— Exercise goal —
Please look for the string "Šverák" below and report every line in which it occurs.

▼

import Literature.Analysis.FluidPDE.KatoRieszPressureSuitable
import HarnessLib

/-!
# The Riesz pressure of a Kato solution up to the final time: measurability, `L^{3/2}` bound, tails

Analysis/FluidPDE proof file (theorems only) on the Calderón / Rusin–Šverák route to the far-field
regularity of Kato's mild `L³` solution near the blow-up time
(`Literature.Analysis.FluidPDE.IsKatoSolutionOn.farField_bound`; W. Rusin, V. Šverák, J. Funct.
Anal. 260 (2011) = arXiv:0911.0500, §4 p. 6; P. G. Lemarié-Rieusset, *The Navier–Stokes problem
in the 21st century* (2016), Prop. 6.5 / Def. 6.9 / Prop. 6.2 and Thm. 15.1).

The pressures of `IsKatoSolutionOn.exists_rieszPressure_suitable_slab` live on interior slabs
`(0, S) × ℝ³`, `S < T`, but their slices are, for a.e. `t`, the Riesz pressures `Π[u(t)]`. Gluing
them over an exhaustion `Sₙ ↑ T` gives one jointly measurable function `P` on `(0, T) × ℝ³` with
`P(t) = Π[u(t)]` a.e. and Stein's bound `‖P(t)‖_{3/2} ≤ C_S ‖u(t)‖₃²` for a.e. `t < T`
(`IsKatoSolutionOn.exists_measurable_rieszPressure`); hence
`∫∫ |P|^{3/2} ≤ C_S^{3/2} ∫∫ |u|³` on `(a, T) × ℝ³` (`lintegral_rieszPressure_le`), the
space–time integrals of `|p|^{3/2}` over boxes do not depend on the chosen representative
(`setLIntegral_prod_eq_of_ae_slice_eq`), and the tails `∫∫_{(a,T) × {|x| > R}}` of an integrable
density tend to zero (`tendsto_setLIntegral_prod_compl_closedBall`).

## Mathlib / tree search

Tree: `IsKatoSolutionOn.exists_rieszPressure_suitable_slab` (`KatoRieszPressureSuitable.lean`),
`steinConstThreeHalves`, `rieszPressure` (`RieszPressureSpaceTime.lean`). Mathlib:
`preimage_find_eq_disjointed`, `aestronglyMeasurable_iUnion_iff`, `ae_restrict_iUnion_iff`,
`lintegral_prod`, `Measure.prod_restrict`, `eLpNorm_nnreal_pow_eq_lintegral`,
`tendsto_measure_iInter_atTop`, `withDensity_apply`.

## References

* W. Rusin, V. Šverák, J. Funct. Anal. 260 (2011) 879–891 = arXiv:0911.0500, §4 p. 6.
  [RusinSverak2011]
* P. G. Lemarié-Rieusset, *The Navier–Stokes Problem in the 21st Century*, CRC Press 2016,
  Prop. 6.5, Def. 6.9, Prop. 6.2; Thm. 15.1. [LemarieRieusset2016]
-/

noncomputable section

open MeasureTheory TopologicalSpace Set Function Filter Topology Metric InnerProductSpace
open scoped ENNReal NNReal RealInnerProductSpace

namespace Literature.Analysis.FluidPDE

/-! ### Gluing slice data over an exhaustion of `(0, T)` -/

section Glue

variable {X E : Type*} [MeasureSpace X] [NormedAddCommGroup E]

/-- **Gluing lemma.** Functions `Pₙ` on the slabs `(0, Sₙ) × X`, jointly measurable there and with
slices satisfying a property `good t (Pₙ t)` for a.e. `t < Sₙ`, glue — along the first index `n`
with `t < Sₙ` — to a function on `(0, T) × X` (`Sₙ > 0`, every `t ∈ (0, T)` below some `Sₙ`) which
is jointly measurable with `good` slices for a.e. `t < T`. [folklore] -/
theorem exists_glue_of_slices [TopologicalSpace.PseudoMetrizableSpace E]
    {S : ℕ → ℝ} {T : ℝ} (hS0 : ∀ n, 0 < S n) (hcov : ∀ t ∈ Ioo 0 T, ∃ n, t < S n)
    {P : ℕ → ℝ → X → E} {good : ℝ → (X → E) → Prop}
    (hPm : ∀ n, AEStronglyMeasurable (uncurry (P n)) (volume.restrict (Ioo 0 (S n) ×ˢ (univ : Set X))))
    (hP : ∀ n, ∀ᵐ t ∂(volume.restrict (Ioo 0 (S n))), good t (P n t)) :
    ∃ Q : ℝ → X → E, AEStronglyMeasurable (uncurry Q) (volume.restrict (Ioo 0 T ×ˢ (univ : Set X))) ∧
      ∀ᵐ t ∂(volume.restrict (Ioo 0 T)), good t (Q t) := by
  classical
  -- the covering sets `s n = {t < Sₙ} ∪ {T ≤ t}` (total) and the first index
  let s : ℕ → Set ℝ := fun n => Iio (S n) ∪ Ici T
  have hs : ∀ t, ∃ n, t ∈ s n := by
    intro t
    by_cases hT : T ≤ t
    · exact ⟨0, Or.inr hT⟩
    by_cases h0 : t ≤ 0
    · exact ⟨0, Or.inl (h0.trans_lt (hS0 0))⟩
    push Not at hT h0
    obtain ⟨n, hn⟩ := hcov t ⟨h0, hT⟩
    exact ⟨n, Or.inl hn⟩
  let N : ℝ → ℕ := fun t => Nat.find (hs t)
  have hNspec : ∀ t, t ∈ s (N t) := fun t => Nat.find_spec (hs t)
  have hsm : ∀ n, MeasurableSet (s n) := fun n => measurableSet_Iio.union measurableSet_Ici
  -- the pieces `A n = N ⁻¹ {n}` are the disjointed covering sets
  have hA : ∀ n, N ⁻¹' {n} = disjointed s n := fun n => preimage_find_eq_disjointed s hs n
  have hAm : ∀ n, MeasurableSet (N ⁻¹' {n}) := fun n => by
    rw [hA]; exact MeasurableSet.disjointed hsm n
  have hAsub : ∀ n, N ⁻¹' {n} ∩ Ioo 0 T ⊆ Ioo 0 (S n) := by
    intro n t ht
    have h1 : t ∈ s (N t) := hNspec t
    have h2 : N t = n := ht.1
    rw [h2] at h1
    rcases h1 with h | h
    · exact ⟨ht.2.1, h⟩
    · exact absurd ht.2.2 (not_lt.2 h)
  have hU : (⋃ n, N ⁻¹' {n} ∩ Ioo 0 T) = Ioo 0 T := by
    ext t
    simp only [mem_iUnion, mem_inter_iff, mem_preimage, mem_singleton_iff, exists_and_right, exists_eq', true_and]
  refine ⟨fun t => P (N t) t, ?_, ?_⟩
  · have hU' : (⋃ n, (N ⁻¹' {n} ∩ Ioo 0 T) ×ˢ (univ : Set X)) = Ioo 0 T ×ˢ (univ : Set X) := by
      rw [← iUnion_prod_const, hU]
    rw [← hU', aestronglyMeasurable_iUnion_iff]
    intro n
    have h1 : AEStronglyMeasurable (uncurry (P n)) (volume.restrict ((N ⁻¹' {n} ∩ Ioo 0 T) ×ˢ (univ : Set X))) :=
      (hPm n).mono_measure (Measure.restrict_mono (prod_mono (hAsub n) Subset.rfl) le_rfl)
    refine h1.congr ((ae_restrict_mem (((hAm n).inter measurableSet_Ioo).prod MeasurableSet.univ)).mono
      fun z hz => ?_)
    have hz1 : N z.1 = n := hz.1.1
    show uncurry (P n) z = uncurry (fun t => P (N t) t) z
    simp only [uncurry, hz1]
  · rw [← hU, ae_restrict_iUnion_iff]
    intro n
    have h1 : ∀ᵐ t ∂(volume.restrict (N ⁻¹' {n} ∩ Ioo 0 T)), good t (P n t) :=
      ae_restrict_of_ae_restrict_of_subset (hAsub n) (hP n)
    filter_upwards [h1, ae_restrict_mem ((hAm n).inter measurableSet_Ioo)] with t ht htm
    have h2 : N t = n := htm.1
    show good t (P (N t) t)
    rw [h2]; exact ht

end Glue

/-! ### Tonelli bookkeeping -/

section Tonelli

variable {X E : Type*} [MeasureSpace X] [SFinite (volume : Measure X)] [NormedAddCommGroup E]

/-- Space–time integrals of `‖f‖ₑ^r` over `I × B` agree for two jointly measurable functions whose
slices agree a.e. for a.e. `t ∈ I`. [folklore] -/
theorem setLIntegral_prod_eq_of_ae_slice_eq {I : Set ℝ} {f g : ℝ → X → E}
    (hf : AEStronglyMeasurable (uncurry f) (volume.restrict (I ×ˢ (univ : Set X))))
    (hg : AEStronglyMeasurable (uncurry g) (volume.restrict (I ×ˢ (univ : Set X))))
    (hfg : ∀ᵐ t ∂(volume.restrict I), f t =ᵐ[volume] g t) (B : Set X) (r : ℝ) :
    ∫⁻ z in I ×ˢ B, ‖f z.1 z.2‖ₑ ^ r = ∫⁻ z in I ×ˢ B, ‖g z.1 z.2‖ₑ ^ r := by
  have hprod : (volume.restrict (I ×ˢ B) : Measure (ℝ × X)) = (volume.restrict I).prod (volume.restrict B) := by
    rw [show (volume : Measure (ℝ × X)) = (volume : Measure ℝ).prod volume from rfl, Measure.prod_restrict]
  have hsub : I ×ˢ B ⊆ I ×ˢ (univ : Set X) := prod_mono Subset.rfl (subset_univ _)
  have hf' : AEMeasurable (fun z : ℝ × X => ‖f z.1 z.2‖ₑ ^ r) ((volume.restrict I).prod (volume.restrict B)) := by
    rw [← hprod]; exact ((hf.mono_measure (Measure.restrict_mono hsub le_rfl)).enorm.pow_const r)
  have hg' : AEMeasurable (fun z : ℝ × X => ‖g z.1 z.2‖ₑ ^ r) ((volume.restrict I).prod (volume.restrict B)) := by
    rw [← hprod]; exact ((hg.mono_measure (Measure.restrict_mono hsub le_rfl)).enorm.pow_const r)
  rw [hprod, lintegral_prod _ hf', lintegral_prod _ hg']
  refine lintegral_congr_ae (hfg.mono fun t ht => ?_)
  refine lintegral_congr_ae ((ae_restrict_of_ae ht).mono fun x hx => ?_)
  show ‖f t x‖ₑ ^ r = ‖g t x‖ₑ ^ r
  rw [hx]

/-- **Tails of an integrable space–time density vanish**: if `∫∫_{I × X} F < ∞` then
`∫∫_{I × {|x| > n}} F → 0` (continuity from above of the measure with density `F`). [folklore] -/
theorem tendsto_setLIntegral_prod_compl_closedBall {Y : Type*} [MeasureSpace Y] [PseudoMetricSpace Y]
    [OpensMeasurableSpace Y] (I : Set ℝ) {F : ℝ × Y → ℝ≥0∞} (y₀ : Y)
    (hF : ∫⁻ z in I ×ˢ (univ : Set Y), F z < ∞) :
    Tendsto (fun n : ℕ => ∫⁻ z in I ×ˢ (closedBall y₀ (n : ℝ))ᶜ, F z) atTop (𝓝 0) := by
  set μ : Measure (ℝ × Y) := (volume.restrict (I ×ˢ (univ : Set Y))).withDensity F with hμ
  set s : ℕ → Set (ℝ × Y) := fun n => (univ : Set ℝ) ×ˢ (closedBall y₀ (n : ℝ))ᶜ with hs
  have hsm : ∀ n, MeasurableSet (s n) := fun n => MeasurableSet.univ.prod measurableSet_closedBall.compl
  have hμs : ∀ n, μ (s n) = ∫⁻ z in I ×ˢ (closedBall y₀ (n : ℝ))ᶜ, F z := by
    intro n
    rw [hμ, withDensity_apply _ (hsm n), Measure.restrict_restrict (hsm n), hs]
    congr 1
    simp only [prod_inter_prod, univ_inter, inter_univ]
  have hanti : Antitone s := fun m n hmn => prod_mono Subset.rfl (compl_subset_compl.2
    (closedBall_subset_closedBall (by exact_mod_cast hmn)))
  have hinter : (⋂ n, s n) = ∅ := by
    ext z
    simp only [mem_iInter, mem_empty_iff_false, iff_false, not_forall]
    obtain ⟨n, hn⟩ := exists_nat_ge (dist z.2 y₀)
    exact ⟨n, fun h => h.2 (mem_closedBall.2 hn)⟩
  have h0 : μ (s 0) ≠ ∞ := by
    refine ne_top_of_le_ne_top hF.ne ?_
    rw [hμs 0]
    exact lintegral_mono_set (prod_mono Subset.rfl (subset_univ _))
  have h := tendsto_measure_iInter_atTop (μ := μ) (fun n => (hsm n).nullMeasurableSet) hanti ⟨0, h0⟩
  rw [hinter, measure_empty] at h
  simpa only [Function.comp_def, hμs] using h

end Tonelli

/-! ### The measurable Riesz pressure of a Kato solution on `(0, T)` -/

section Kato

variable {T ν : ℝ} {u₀ : EuclideanSpace ℝ (Fin 3) → EuclideanSpace ℝ (Fin 3)}
  {u : ℝ → EuclideanSpace ℝ (Fin 3) → EuclideanSpace ℝ (Fin 3)}

/-- **A jointly measurable Riesz pressure on the whole life span** (Lemarié-Rieusset 2016,
Prop. 6.5 / Def. 6.9 / Prop. 6.2, glued over an exhaustion `Sₙ ↑ T` of `[0, T)`): for `ν > 0` and
a Kato solution `u` on `[0, T)`, `T > 0`, there is `P : ℝ → ℝ³ → ℝ`, jointly measurable on
`(0, T) × ℝ³`, with `P(t) = Π[u(t)]` a.e. and `‖P(t)‖_{3/2} ≤ C_S ‖u(t)‖₃²` for a.e. `t ∈ (0, T)`.
[cite: LemarieRieusset2016, Prop. 6.5, Def. 6.9, Prop. 6.2] -/
theorem IsKatoSolutionOn.exists_measurable_rieszPressure (hν : 0 < ν) (hu : IsKatoSolutionOn T ν u₀ u)
    (hT : 0 < T) :
    ∃ P : ℝ → EuclideanSpace ℝ (Fin 3) → ℝ,
      AEStronglyMeasurable (uncurry P) (volume.restrict (Ioo 0 T ×ˢ (univ : Set (EuclideanSpace ℝ (Fin 3))))) ∧
      ∀ᵐ t ∂(volume.restrict (Ioo 0 T)), P t =ᵐ[volume] rieszPressure (u t) ∧
        eLpNorm (P t) (3 / 2 : ℝ≥0∞) volume ≤ steinConstThreeHalves * eLpNorm (u t) 3 volume ^ 2 := by
  set S : ℕ → ℝ := fun n => T * (((n : ℝ) + 1) / ((n : ℝ) + 2)) with hS
  have hS0 : ∀ n, 0 < S n := fun n => by positivity
  have hST : ∀ n, S n < T := fun n => by
    rw [hS]; dsimp only
    have : ((n : ℝ) + 1) / ((n : ℝ) + 2) < 1 := by rw [div_lt_one (by positivity)]; linarith
    nlinarith
  have hcov : ∀ t ∈ Ioo 0 T, ∃ n, t < S n := by
    intro t ht
    obtain ⟨n, hn⟩ := exists_nat_gt (t / (T - t))
    refine ⟨n, ?_⟩
    rw [hS]; dsimp only
    rw [div_lt_iff₀ (by linarith [ht.2])] at hn
    rw [mul_div_assoc', lt_div_iff₀ (by positivity)]
    nlinarith [ht.1, ht.2]
  choose p hpm _ hsl _ _ using fun n => hu.exists_rieszPressure_suitable_slab hν (hS0 n) (hST n)
  obtain ⟨Q, hQm, hQ⟩ := exists_glue_of_slices (X := EuclideanSpace ℝ (Fin 3)) (E := ℝ) hS0 hcov
    (good := fun t f => f =ᵐ[volume] rieszPressure (u t) ∧
      eLpNorm f (3 / 2 : ℝ≥0∞) volume ≤ steinConstThreeHalves * eLpNorm (u t) 3 volume ^ 2)
    hpm (fun n => (hsl n).mono fun t ht => ⟨ht.1, ht.2.2⟩)
  exact ⟨Q, hQm, hQ⟩

/-- **`L^{3/2}` bound of the glued Riesz pressure** (Stein's bound integrated in time): for `P` as in
`IsKatoSolutionOn.exists_measurable_rieszPressure` and `0 ≤ a`,
`∫∫_{(a,T) × ℝ³} |P|^{3/2} ≤ C_S^{3/2} ∫∫_{(a,T) × ℝ³} |u|³`. [cite: LemarieRieusset2016, Prop. 6.2] -/
theorem lintegral_rieszPressure_le {P : ℝ → EuclideanSpace ℝ (Fin 3) → ℝ} (hu : IsKatoSolutionOn T ν u₀ u)
    (hPm : AEStronglyMeasurable (uncurry P) (volume.restrict (Ioo 0 T ×ˢ (univ : Set (EuclideanSpace ℝ (Fin 3))))))
    (hP : ∀ᵐ t ∂(volume.restrict (Ioo 0 T)),
      eLpNorm (P t) (3 / 2 : ℝ≥0∞) volume ≤ steinConstThreeHalves * eLpNorm (u t) 3 volume ^ 2)
    {a : ℝ} (ha : 0 ≤ a) :
    ∫⁻ z in Ioo a T ×ˢ (univ : Set (EuclideanSpace ℝ (Fin 3))), ‖P z.1 z.2‖ₑ ^ (3 / 2 : ℝ) ≤
      (steinConstThreeHalves : ℝ≥0∞) ^ (3 / 2 : ℝ) *
        ∫⁻ z in Ioo a T ×ˢ (univ : Set (EuclideanSpace ℝ (Fin 3))), ‖u z.1 z.2‖ₑ ^ (3 : ℝ) := by
  have hsub : Ioo a T ×ˢ (univ : Set (EuclideanSpace ℝ (Fin 3))) ⊆ Ioo 0 T ×ˢ univ :=
    prod_mono (Ioo_subset_Ioo_left ha) Subset.rfl
  have hprod : (volume.restrict (Ioo a T ×ˢ (univ : Set (EuclideanSpace ℝ (Fin 3)))) :
      Measure (ℝ × EuclideanSpace ℝ (Fin 3))) = (volume.restrict (Ioo a T)).prod volume := by
    rw [show (volume : Measure (ℝ × EuclideanSpace ℝ (Fin 3))) = (volume : Measure ℝ).prod volume from rfl,
      ← Measure.prod_restrict, Measure.restrict_univ]
  have hPm' : AEMeasurable (fun z : ℝ × EuclideanSpace ℝ (Fin 3) => ‖P z.1 z.2‖ₑ ^ (3 / 2 : ℝ))
      ((volume.restrict (Ioo a T)).prod volume) := by
    rw [← hprod]; exact (hPm.mono_measure (Measure.restrict_mono hsub le_rfl)).enorm.pow_const _
  have hum' : AEMeasurable (fun z : ℝ × EuclideanSpace ℝ (Fin 3) => ‖u z.1 z.2‖ₑ ^ (3 : ℝ))
      ((volume.restrict (Ioo a T)).prod volume) := by
    rw [← hprod]
    exact (hu.aestronglyMeasurable.mono_measure (Measure.restrict_mono hsub le_rfl)).enorm.pow_const _
  rw [hprod, lintegral_prod _ hPm', lintegral_prod _ hum', ← lintegral_const_mul'' _ (hum'.lintegral_prod_right')]
  refine lintegral_mono_ae ((ae_restrict_of_ae_restrict_of_subset (Ioo_subset_Ioo_left ha) hP).mono
    fun t ht => ?_)
  -- slice: `∫ |P t|^{3/2} = ‖P t‖_{3/2}^{3/2} ≤ (C ‖u t‖₃²)^{3/2} = C^{3/2} ∫ |u t|³`
  have e1 : (∫⁻ x, ‖P t x‖ₑ ^ (3 / 2 : ℝ)) = eLpNorm (P t) (3 / 2 : ℝ≥0∞) volume ^ (3 / 2 : ℝ) := by
    have h := eLpNorm_nnreal_pow_eq_lintegral (f := P t) (μ := volume) (p := (3 / 2 : ℝ≥0)) (by norm_num)
    have e : ((3 / 2 : ℝ≥0) : ℝ) = 3 / 2 := by norm_num
    have e' : ((3 / 2 : ℝ≥0) : ℝ≥0∞) = 3 / 2 := by
      rw [ENNReal.coe_div (by norm_num)]; norm_num
    rw [e, e'] at h
    exact h.symm
  have e2 : (∫⁻ x, ‖u t x‖ₑ ^ (3 : ℝ)) = eLpNorm (u t) 3 volume ^ (3 : ℝ) := by
    have h := eLpNorm_nnreal_pow_eq_lintegral (f := u t) (μ := volume) (p := (3 : ℝ≥0)) (by norm_num)
    have e : ((3 : ℝ≥0) : ℝ) = 3 := by norm_num
    have e' : ((3 : ℝ≥0) : ℝ≥0∞) = 3 := by norm_num
    rw [e, e'] at h
    exact h.symm
  show (∫⁻ x, ‖P t x‖ₑ ^ (3 / 2 : ℝ)) ≤ (steinConstThreeHalves : ℝ≥0∞) ^ (3 / 2 : ℝ) * ∫⁻ x, ‖u t x‖ₑ ^ (3 : ℝ)
  rw [e1, e2]
  calc eLpNorm (P t) (3 / 2 : ℝ≥0∞) volume ^ (3 / 2 : ℝ)
      ≤ ((steinConstThreeHalves : ℝ≥0∞) * eLpNorm (u t) 3 volume ^ 2) ^ (3 / 2 : ℝ) :=
        ENNReal.rpow_le_rpow ht (by norm_num)
    _ = (steinConstThreeHalves : ℝ≥0∞) ^ (3 / 2 : ℝ) * eLpNorm (u t) 3 volume ^ (3 : ℝ) := by
        rw [ENNReal.mul_rpow_of_nonneg _ _ (by norm_num), ← ENNReal.rpow_two, ← ENNReal.rpow_mul]
        norm_num

end Kato

end Literature.Analysis.FluidPDE

end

▲

— Finished exercise —
Analysis/FluidPDE proof file (theorems only) on the Calderón / Rusin–Šverák route to the far-field
(`Literature.Analysis.FluidPDE.IsKatoSolutionOn.farField_bound`; W. Rusin, V. Šverák, J. Funct.
* W. Rusin, V. Šverák, J. Funct. Anal. 260 (2011) 879–891 = arXiv:0911.0500, §4 p. 6.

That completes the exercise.